Chemosphere ( IF 8.1 ) Pub Date : 2022-02-10 , DOI: 10.1016/j.chemosphere.2022.133907 Zhengnan Tu 1 , Yumeng Qi 1 , Ruijuan Qu 1 , Xiaosheng Tang 2 , Zunyao Wang 1 , Zongli Huo 3
As one of the first batch of persistent organic pollutants (POPs) included in Stockholm Convention, hexachlorobenzene (HCB) has attracted great attention because of its wide occurrence and great environmental risks. Considering the easy adsorption of HCB on solids and the complexity of natural particles, we systematically investigated the photodegradation of HCB on the surface of silica gel (SG) in aqueous solution in this work to reveal its fate in natural waters. Under mercury lamp irradiation, more than 90% of HCB loaded on SG could be removed after 240 min. Moreover, the effects of solution pH and water constituents were examined, and results showed that the presence of NO2−, NO3−, Fe3+ and humic acid (HA) significantly inhibited the reaction due to the scavenging of ROS and/or competitive absorption of light. According to radical quenching experiments and electron paramagnetic resonance (EPR) spectra, hydroxyl radicals and singlet oxygen generated on the surface of SG could participate in the transformation of HCB, but •OH played a dominant role.
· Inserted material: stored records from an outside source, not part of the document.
import Summits.Schanuel.Schanuel.Theorems.ZilberEacComplexPerturbedCore
import HarnessLib

/-!
# Brownawell–Masser with an exponentially small moving perturbation (localized driver)

The driver of the tree's proof of Brownawell–Masser 2017 Prop. 2
(`Literature.NumberTheory.Transcendental.BrownawellMasser2017_dominantProjection_holds`, Masser's
Newton argument as in D'Aquino–Fornasiero–Terzo 2018 §2), re-run (i) for a caller-chosen generic
lattice direction `q`, (ii) with the solutions localized in the balls `B(2πi m q, ρ m)`, and (iii)
with an additional holomorphic perturbation `G`, `‖G‖ ≤ (64(n+1) e K mᴺ)⁻¹`, of the target:
`e^{xⱼ} - Gⱼ(x)` in place of `e^{xⱼ}`. This is the "missing lemma L1" of the EC₃,₂ rung census.
-/

noncomputable section

open Complex MvPolynomial Metric Set Filter Topology
open Literature.NumberTheory.Transcendental Literature.NumberTheory.Transcendental.ExpDominant
open Literature.NumberTheory.Transcendental.HypersurfaceCover (spec)

set_option linter.dupNamespace false

namespace Summit.Schanuel.Schanuel.Theorems
variable {n : ℕ}

/-- **Localized Brownawell–Masser with an exponentially small moving perturbation** (the driver;
cf. `Literature.NumberTheory.Transcendental.BrownawellMasser2017_dominantProjection_holds`, whose
proof — Masser's Newton argument after D'Aquino–Fornasiero–Terzo 2018 §2 — is re-run here). Let
`W ⊆ ℂⁿ × ℂⁿ` be irreducible Zariski closed of dimension `n` whose torus part projects dominantly to
`ℂⁿ`. Then there is a non-zero polynomial `Q` ("bad directions") such that for every lattice
direction `v = 2πi q`, `q ∈ ℤⁿ` with `Q(v) ≠ 0`, and every `ρ₀ > 0`, there are `0 < ρ ≤ ρ₀`,
`K ≥ 1`, `N` and `m₁` with: for all integers `m ≥ m₁` and all holomorphic `G` on the ball
`B(m v, ρ m)` with `‖Gⱼ‖ ≤ (64 (n+1) e K m^N)⁻¹` there, some `x ∈ B(m v, ρ m)` has
`(x, (e^{xⱼ} - Gⱼ(x))ⱼ) ∈ W`. (With `G = 0` this is Brownawell–Masser 2017 Prop. 2 with the
localisation near lattice points that their proof gives.)
[cite: BrownawellMasser2017, Prop. 2 (p. 448)] -/
theorem exists_localized_perturbed_of_dominant (W : Set (Fin n ⊕ Fin n → ℂ))
    (hW : IsIrreducibleClosed ℂ W) (hdim : zariskiDim ℂ W = n)
    (hdom : HasDominantAddProjection ℂ (W ∩ torusLocus ℂ n)) :
    ∃ Q : MvPolynomial (Fin n) ℂ, Q ≠ 0 ∧ ∀ q : Fin n → ℤ,
      eval (fun i => 2 * Real.pi * Complex.I * (q i : ℂ)) Q ≠ 0 → ∀ ρ₀ : ℝ, 0 < ρ₀ →
      ∃ ρ : ℝ, 0 < ρ ∧ ρ ≤ ρ₀ ∧ ∃ K : ℝ, 1 ≤ K ∧ ∃ Nn : ℕ, ∃ m₁ : ℕ, ∀ m : ℕ, m₁ ≤ m →
        1 ≤ m ∧ ∀ G : Fin n → (Fin n → ℂ) → ℂ,
        (∀ j, DifferentiableOn ℂ (G j)
          (ball ((m : ℂ) • fun i => 2 * Real.pi * Complex.I * (q i : ℂ)) (ρ * m))) →
        (∀ j, ∀ z ∈ ball ((m : ℂ) • fun i => 2 * Real.pi * Complex.I * (q i : ℂ)) (ρ * m),
          ‖G j z‖ ≤ (64 * (n + 1) * (Real.exp 1 * K * (m : ℝ) ^ Nn))⁻¹) →
        ∃ x ∈ ball ((m : ℂ) • fun i => 2 * Real.pi * Complex.I * (q i : ℂ)) (ρ * m),
          (Sum.elim x (fun j => Complex.exp (x j) - G j x) : Fin n ⊕ Fin n → ℂ) ∈ W := by
  classical
  -- ### Step 0: `W = Z(P)` for the prime `P = I(W)`
  obtain ⟨⟨I, hWI⟩, hprime⟩ := hW
  haveI : (vanishingIdeal ℂ W).IsPrime := hprime
  have hWP : W = zeroLocus ℂ (vanishingIdeal ℂ W) := by
    refine le_antisymm (zeroLocus_vanishingIdeal_le W) ?_
    rw [hWI]
    exact zeroLocus_anti_mono (le_vanishingIdeal_zeroLocus I)
  have hdimP : ringKrullDim (zeroLocusCoordRing (vanishingIdeal ℂ W)) = n := hdim
  have hdomP : ∀ q : MvPolynomial (Fin n) ℂ, rename Sum.inl q ∈ vanishingIdeal ℂ W → q = 0 := by
    intro q hq
    refine hdom q fun z hz => ?_
    have h := (mem_vanishingIdeal_iff.mp hq) z hz.1
    rwa [aeval_rename] at h
  have hneW : (W ∩ torusLocus ℂ n).Nonempty := hdom.nonempty
  have hne : (zeroLocus ℂ (vanishingIdeal ℂ W) ∩ torusLocus ℂ n).Nonempty := hWP ▸ hneW
  have hY : ∀ j, (X (Sum.inr j) : MvPolynomial (Fin n ⊕ Fin n) ℂ) ∉ vanishingIdeal ℂ W :=
    X_inr_notMem_of_nonempty _ hne
  -- ### Step 1: the hypersurface model
  obtain ⟨F, g, N, c, p, hFm, hFdeg, hg0, hsep, hcne, hmem, hp0, hprel⟩ :=
    exists_model (vanishingIdeal ℂ W) hdimP hdomP hY
  -- ### Step 2: the polynomial of bad directions
  have hpne : ∀ j, p j ≠ 0 := fun j h => hp0 j (by rw [h, Polynomial.coeff_zero])
  set topOf : MvPolynomial (Fin n) ℂ → MvPolynomial (Fin n) ℂ := fun a =>
    homogeneousComponent a.totalDegree a with htopOf
  set Q : MvPolynomial (Fin n) ℂ :=
    topOf g * ∏ j, (topOf ((p j).coeff 0) * topOf (p j).leadingCoeff) with hQ
  have hQ0 : Q ≠ 0 := by
    refine mul_ne_zero (homogeneousComponent_totalDegree_ne_zero hg0)
      (Finset.prod_ne_zero_iff.mpr fun j _ => mul_ne_zero ?_ ?_)
    · exact homogeneousComponent_totalDegree_ne_zero (hp0 j)
    · exact homogeneousComponent_totalDegree_ne_zero (Polynomial.leadingCoeff_ne_zero.mpr (hpne j))
  refine ⟨Q, hQ0, fun qv hqv ρ₀ hρ₀ => ?_⟩
  set v : Fin n → ℂ := fun i => 2 * Real.pi * Complex.I * (qv i : ℂ) with hv
  have hvQ : eval v Q ≠ 0 := hqv
  rw [hQ, map_mul, map_prod] at hvQ
  have hvg : eval v (topOf g) ≠ 0 := left_ne_zero_of_mul hvQ
  have hvprod := right_ne_zero_of_mul hvQ
  have hv0 : ∀ j, eval v (topOf ((p j).coeff 0)) ≠ 0 := fun j => by
    have := Finset.prod_ne_zero_iff.mp hvprod j (Finset.mem_univ j)
    rw [map_mul] at this
    exact left_ne_zero_of_mul this
  have hvd : ∀ j, eval v (topOf (p j).leadingCoeff) ≠ 0 := fun j => by
    have := Finset.prod_ne_zero_iff.mp hvprod j (Finset.mem_univ j)
    rw [map_mul] at this
    exact right_ne_zero_of_mul this
  -- ### Step 3: uniform thresholds along the ray `t v`
  obtain ⟨ρg, hρg, tg, htg, Kg, -, Ng, Hg⟩ :=
    exists_root_bounds (Polynomial.C g) v (by simpa [htopOf] using hvg) (by simpa [htopOf] using hvg)
  have HJ := fun j => exists_root_bounds (p j) v (hv0 j) (hvd j)
  choose ρJ hρJ tJ htJ KJ hKJ NJ HJ using HJ
  set ρ : ℝ := min ρ₀ (min 1 ρg * ∏ j, min 1 (ρJ j)) with hρ
  have hρpos : 0 < ρ :=
    lt_min hρ₀ (mul_pos (lt_min one_pos hρg) (Finset.prod_pos fun j _ => lt_min one_pos (hρJ j)))
  have hρρ₀ : ρ ≤ ρ₀ := min_le_left _ _
  have hprod_le_one : ∏ j, min 1 (ρJ j) ≤ 1 :=
    Finset.prod_le_one (fun j _ => (lt_min one_pos (hρJ j)).le) fun j _ => min_le_left _ _
  have hρg' : ρ ≤ ρg := by
    calc ρ ≤ min 1 ρg * ∏ j, min 1 (ρJ j) := min_le_right _ _
      _ ≤ min 1 ρg * 1 := mul_le_mul_of_nonneg_left hprod_le_one (le_min zero_le_one hρg.le)
      _ ≤ ρg := by rw [mul_one]; exact min_le_right _ _
  have hρJ' : ∀ j, ρ ≤ ρJ j := by
    intro j
    have h1 : ∏ j', min 1 (ρJ j') ≤ min 1 (ρJ j) := by
      rw [← Finset.mul_prod_erase Finset.univ (fun j' => min 1 (ρJ j')) (Finset.mem_univ j)]
      refine mul_le_of_le_one_right (le_min zero_le_one (hρJ j).le) ?_
      exact Finset.prod_le_one (fun j' _ => (lt_min one_pos (hρJ j')).le) fun j' _ => min_le_left _ _
    calc ρ ≤ min 1 ρg * ∏ j, min 1 (ρJ j) := min_le_right _ _
      _ ≤ 1 * min 1 (ρJ j) :=
          mul_le_mul (min_le_left _ _) h1 (Finset.prod_nonneg fun j' _ =>
            (lt_min one_pos (hρJ j')).le) zero_le_one
      _ ≤ ρJ j := by rw [one_mul]; exact min_le_right _ _
  set T₀ : ℝ := tg + ∑ j, tJ j with hT₀
  have hT₀g : tg ≤ T₀ := by
    rw [hT₀]; exact le_add_of_nonneg_right (Finset.sum_nonneg fun j _ => zero_le_one.trans (htJ j))
  have hT₀J : ∀ j, tJ j ≤ T₀ := fun j => by
    rw [hT₀]
    have h1 : tJ j ≤ ∑ j', tJ j' :=
      Finset.single_le_sum (fun j' _ => zero_le_one.trans (htJ j')) (Finset.mem_univ j)
    linarith [zero_le_one.trans htg]
  have hT₀1 : 1 ≤ T₀ := htg.trans hT₀g
  set K : ℝ := 1 + ∑ j, KJ j with hK
  have hK1 : 1 ≤ K := by
    rw [hK]; exact le_add_of_nonneg_right (Finset.sum_nonneg fun j _ => zero_le_one.trans (hKJ j))
  have hKJ' : ∀ j, KJ j ≤ K := fun j => by
    rw [hK]
    have := Finset.single_le_sum (fun j' _ => zero_le_one.trans (hKJ j')) (Finset.mem_univ j)
    linarith
  set Nn : ℕ := ∑ j, NJ j with hNn
  have hNJ' : ∀ j, NJ j ≤ Nn := fun j =>
    Finset.single_le_sum (fun j' _ => Nat.zero_le _) (Finset.mem_univ j)
  have hgood : ∀ t : ℝ, T₀ ≤ t → ∀ x : Fin n → ℂ, ‖x - (t : ℂ) • v‖ ≤ ρ * t →
      eval x g ≠ 0 ∧ ∀ j (yy : ℂ), (spec (p j) x).IsRoot yy →
        yy ≠ 0 ∧ |Real.log ‖yy‖| ≤ Real.log K + Nn * Real.log t := by
    intro t ht x hx
    have ht1 : 1 ≤ t := hT₀1.trans ht
    have ht0 : 0 ≤ t := zero_le_one.trans ht1
    refine ⟨?_, fun j yy hyy => ?_⟩
    · have := (Hg t (hT₀g.trans ht) x (hx.trans (mul_le_mul_of_nonneg_right hρg' ht0))).1.1
      simpa using this
    · obtain ⟨-, hb⟩ := HJ j t ((hT₀J j).trans ht) x (hx.trans (mul_le_mul_of_nonneg_right (hρJ' j) ht0))
      obtain ⟨hup, hlow⟩ := hb yy hyy
      have hmono : KJ j * t ^ NJ j ≤ K * t ^ Nn :=
        mul_le_mul (hKJ' j) (pow_le_pow_right₀ ht1 (hNJ' j)) (by positivity) (zero_le_one.trans hK1)
      have hup' : ‖yy‖ ≤ K * t ^ Nn := hup.trans hmono
      have hlow' : (K * t ^ Nn)⁻¹ ≤ ‖yy‖ :=
        le_trans (inv_anti₀ (by have := hKJ j; positivity) hmono) hlow
      have hpos : 0 < ‖yy‖ := lt_of_lt_of_le (by positivity) hlow'
      exact ⟨norm_pos_iff.mp hpos, abs_log_norm_le hK1 ht1 hlow' hup'⟩
  -- ### Step 4: the threshold in `m`
  set ε : ℝ := 1 / (32 * (n + 1)) with hε
  have hεpos : 0 < ε := by positivity
  have hε1 : ε ≤ 1 := by
    rw [hε, div_le_one (by positivity)]
    have : (0 : ℝ) ≤ n := Nat.cast_nonneg n
    linarith
  set A : ℝ := Real.log K + Real.pi + 3 with hA
  have hA3 : Real.pi + 3 ≤ A := by
    have := Real.log_nonneg hK1
    rw [hA]; linarith
  have hlim : Tendsto (fun t : ℝ => 18 * A ^ 2 * t⁻¹ + 18 * (Nn : ℝ) ^ 2 *
      (Real.log t ^ 2 / (1 * t + 0))) atTop (𝓝 0) := by
    have h1 : Tendsto (fun t : ℝ => 18 * A ^ 2 * t⁻¹) atTop (𝓝 0) := by
      have := tendsto_inv_atTop_zero.const_mul (18 * A ^ 2)
      rwa [mul_zero] at this
    have h2 : Tendsto (fun t : ℝ => 18 * (Nn : ℝ) ^ 2 * (Real.log t ^ 2 / (1 * t + 0))) atTop
        (𝓝 0) := by
      simpa using (Real.tendsto_pow_log_div_mul_add_atTop 1 0 2 one_ne_zero).const_mul
        (18 * (Nn : ℝ) ^ 2)
    simpa using h1.add h2
  have hev : ∀ᶠ t : ℝ in atTop, 18 * A ^ 2 * t⁻¹ + 18 * (Nn : ℝ) ^ 2 *
      (Real.log t ^ 2 / (1 * t + 0)) < ε * ρ := hlim.eventually (gt_mem_nhds (by positivity))
  have hevN : ∀ᶠ m : ℕ in atTop, T₀ ≤ (m : ℝ) ∧ 18 * A ^ 2 * (m : ℝ)⁻¹ + 18 * (Nn : ℝ) ^ 2 *
      (Real.log m ^ 2 / (1 * (m : ℝ) + 0)) < ε * ρ :=
    tendsto_natCast_atTop_atTop.eventually ((eventually_ge_atTop T₀).and hev)
  obtain ⟨m₁, hm₁⟩ := eventually_atTop.1 hevN
  refine ⟨ρ, hρpos, hρρ₀, K, hK1, Nn, m₁, fun m hm => ?_⟩
  obtain ⟨hmT, hmε⟩ := hm₁ m hm
  set t : ℝ := (m : ℝ) with ht
  have ht1 : 1 ≤ t := hT₀1.trans hmT
  have hm1 : 1 ≤ m := by
    have ht1' := ht1
    rw [ht] at ht1'
    exact_mod_cast ht1'
  refine ⟨hm1, fun G hGd hGb => ?_⟩
  have htpos : 0 < t := by linarith
  have hlogt : 0 ≤ Real.log t := Real.log_nonneg ht1
  have hmain : 18 * A ^ 2 + 18 * (Nn : ℝ) ^ 2 * Real.log t ^ 2 < ε * ρ * t := by
    have h := mul_lt_mul_of_pos_right hmε htpos
    rw [one_mul, add_zero] at h
    have e1 : (18 * A ^ 2 * t⁻¹ + 18 * (Nn : ℝ) ^ 2 * (Real.log t ^ 2 / t)) * t =
        18 * A ^ 2 + 18 * (Nn : ℝ) ^ 2 * Real.log t ^ 2 := by
      field_simp
    rw [e1] at h
    linarith
  obtain ⟨hrlt, hsmall⟩ := radius_admissible hA3 (Nat.cast_nonneg Nn) hεpos hε1 hρpos ht1 hlogt hmain
  set M : ℝ := Real.log K + Nn * Real.log t + 1 with hM
  have hM0 : 0 < M := by
    have := Real.log_nonneg hK1
    have : 0 ≤ (Nn : ℝ) * Real.log t := mul_nonneg (Nat.cast_nonneg _) hlogt
    rw [hM]; linarith
  have hrM : A + Nn * Real.log t = M + Real.pi + 2 := by rw [hA, hM]; ring
  have hrM' : A + Nn * Real.log t - Real.pi - 2 = M := by rw [hA, hM]; ring
  rw [hrM', hrM] at hsmall
  rw [hrM] at hrlt
  set tv : Fin n → ℂ := (t : ℂ) • v with htv
  have htv1 : ∀ j, Complex.exp (tv j) = 1 := by
    intro j
    have : tv j = ((m * qv j : ℤ) : ℂ) * (2 * Real.pi * Complex.I) := by
      simp only [htv, hv, ht, Pi.smul_apply, smul_eq_mul]
      push_cast
      ring
    rw [this]
    exact Complex.exp_int_mul_two_pi_mul_I _
  have htvm : ((m : ℂ) • v) = tv := by rw [htv, ht, Complex.ofReal_natCast]
  have hball_le : ∀ z ∈ closedBall tv (ρ * t), ‖z - (t : ℂ) • v‖ ≤ ρ * t := fun z hz => by
    rwa [mem_closedBall, dist_eq_norm] at hz
  have hsep' : ∀ z ∈ closedBall tv (ρ * t), (spec F z).Separable := fun z hz =>
    hsep z (hgood t hmT z (hball_le z hz)).1
  have hg' : ∀ z ∈ closedBall tv (ρ * t), eval z g ≠ 0 := fun z hz =>
    (hgood t hmT z (hball_le z hz)).1
  have hroots : ∀ z ∈ ball tv (ρ * t), ∀ j, ∀ yy : ℂ, (spec (p j) z).IsRoot yy →
      yy ≠ 0 ∧ |Real.log ‖yy‖| ≤ M := by
    intro z hz j yy hyy
    obtain ⟨h1, h2⟩ := (hgood t hmT z (hball_le z (ball_subset_closedBall hz))).2 j yy hyy
    exact ⟨h1, h2.trans (by rw [hM]; linarith)⟩
  -- the perturbation bound `η e^M ≤ 1/(64(n+1))`
  have hexpM : Real.exp M = Real.exp 1 * K * t ^ Nn := by
    rw [hM, Real.exp_add, Real.exp_add, Real.exp_log (by linarith), Real.exp_nat_mul,
      Real.exp_log htpos]
    ring
  have hη : (64 * (n + 1) * (Real.exp 1 * K * (m : ℝ) ^ Nn))⁻¹ * Real.exp M ≤
      1 / (64 * (n + 1)) := by
    rw [hexpM, ← ht]
    have hpos : 0 < Real.exp 1 * K * t ^ Nn := by positivity
    rw [mul_inv, mul_assoc, inv_mul_cancel₀ hpos.ne', mul_one, one_div]
  have hballeq : ball ((m : ℂ) • v) (ρ * (m : ℝ)) = ball tv (ρ * t) := by rw [htvm, ht]
  have hGd' : ∀ j, DifferentiableOn ℂ (G j) (ball tv (ρ * t)) := fun j => by
    rw [← hballeq]; exact hGd j
  have hGb' : ∀ j, ∀ z ∈ ball tv (ρ * t),
      ‖G j z‖ ≤ (64 * (n + 1) * (Real.exp 1 * K * (m : ℝ) ^ Nn))⁻¹ := fun j z hz => by
    refine hGb j z ?_
    rw [hballeq]; exact hz
  -- ### Step 5: the perturbed analytic core
  obtain ⟨x, hxball, hx⟩ := exists_expPoint_near_add (vanishingIdeal ℂ W) hFm hFdeg N g c p
    hcne hmem hprel tv htv1 hM0 hsep' hg' hroots hrlt hsmall G hGd' hGb' hη
  refine ⟨x, ?_, ?_⟩
  · rw [hballeq]; exact hxball
  · rw [hWP]; exact hx

end Summit.Schanuel.Schanuel.Theorems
Based on products identified by high performance liquid chromatography-mass spectrometry (HPLC-MS) and gas chromatography-mass spectrometry (GC-MS), two main pathways were proposed for the removal of HCB, including dechlorination and hydroxylation which represent direct and indirect photodegradation, respectively, and the occurrence of these two reactions was further supported by density functional theory (DFT) calculations. From the quantitative analysis of penta-chlorobenzene, it was estimated that dechlorination and hydroxylation contributed to approximately 44.4% and 55.6% of initial HCB degradation, respectively. Furthermore, toxicity predictions by the ecological structure–activity relationship model (ECOSAR) suggested that the toxicity of HCB was decreased in the photodegradation process. This study would provide important information for understanding the photochemical transformation mechanism of HCB at the solid/water interface.
中文翻译:
六氯苯 (HCB) 在固水系统中的光化学转化:动力学、机理和毒性评价
作为斯德哥尔摩公约首批列入的持久性有机污染物(POPs)之一,六氯苯(HCB)因其发生范围广、环境风险大而备受关注。考虑到六氯苯在固体上的易吸附性和天然颗粒的复杂性,我们系统地研究了六氯苯在水溶液中硅胶(SG)表面的光降解作用,以揭示其在天然水中的去向。在汞灯照射下,负载在 SG 上的 90% 以上的 HCB 可在 240 分钟后被去除。此外,研究了溶液pH值和水成分的影响,结果表明NO 2 -、NO 3 -、Fe 3+的存在由于 ROS 的清除和/或光的竞争性吸收,腐植酸 (HA) 显着抑制了反应。根据自由基猝灭实验和电子顺磁共振(EPR)光谱,SG表面产生的羟基自由基和单线态氧可以参与HCB的转化,但•OH起主要作用。基于高效液相色谱-质谱(HPLC-MS)和气相色谱-质谱(GC-MS)鉴定的产物,提出了去除HCB的两种主要途径,包括代表直接和间接光降解的脱氯和羟基化,分别,这两个反应的发生得到了密度泛函理论(DFT)计算的进一步支持。从五氯苯的定量分析,据估计,脱氯和羟基化分别促成了大约 44.4% 和 55.6% 的初始 HCB 降解。此外,生态构效关系模型(ECOSAR)的毒性预测表明,六氯苯的毒性在光降解过程中有所降低。本研究将为了解六氯苯在固/水界面的光化学转化机理提供重要信息。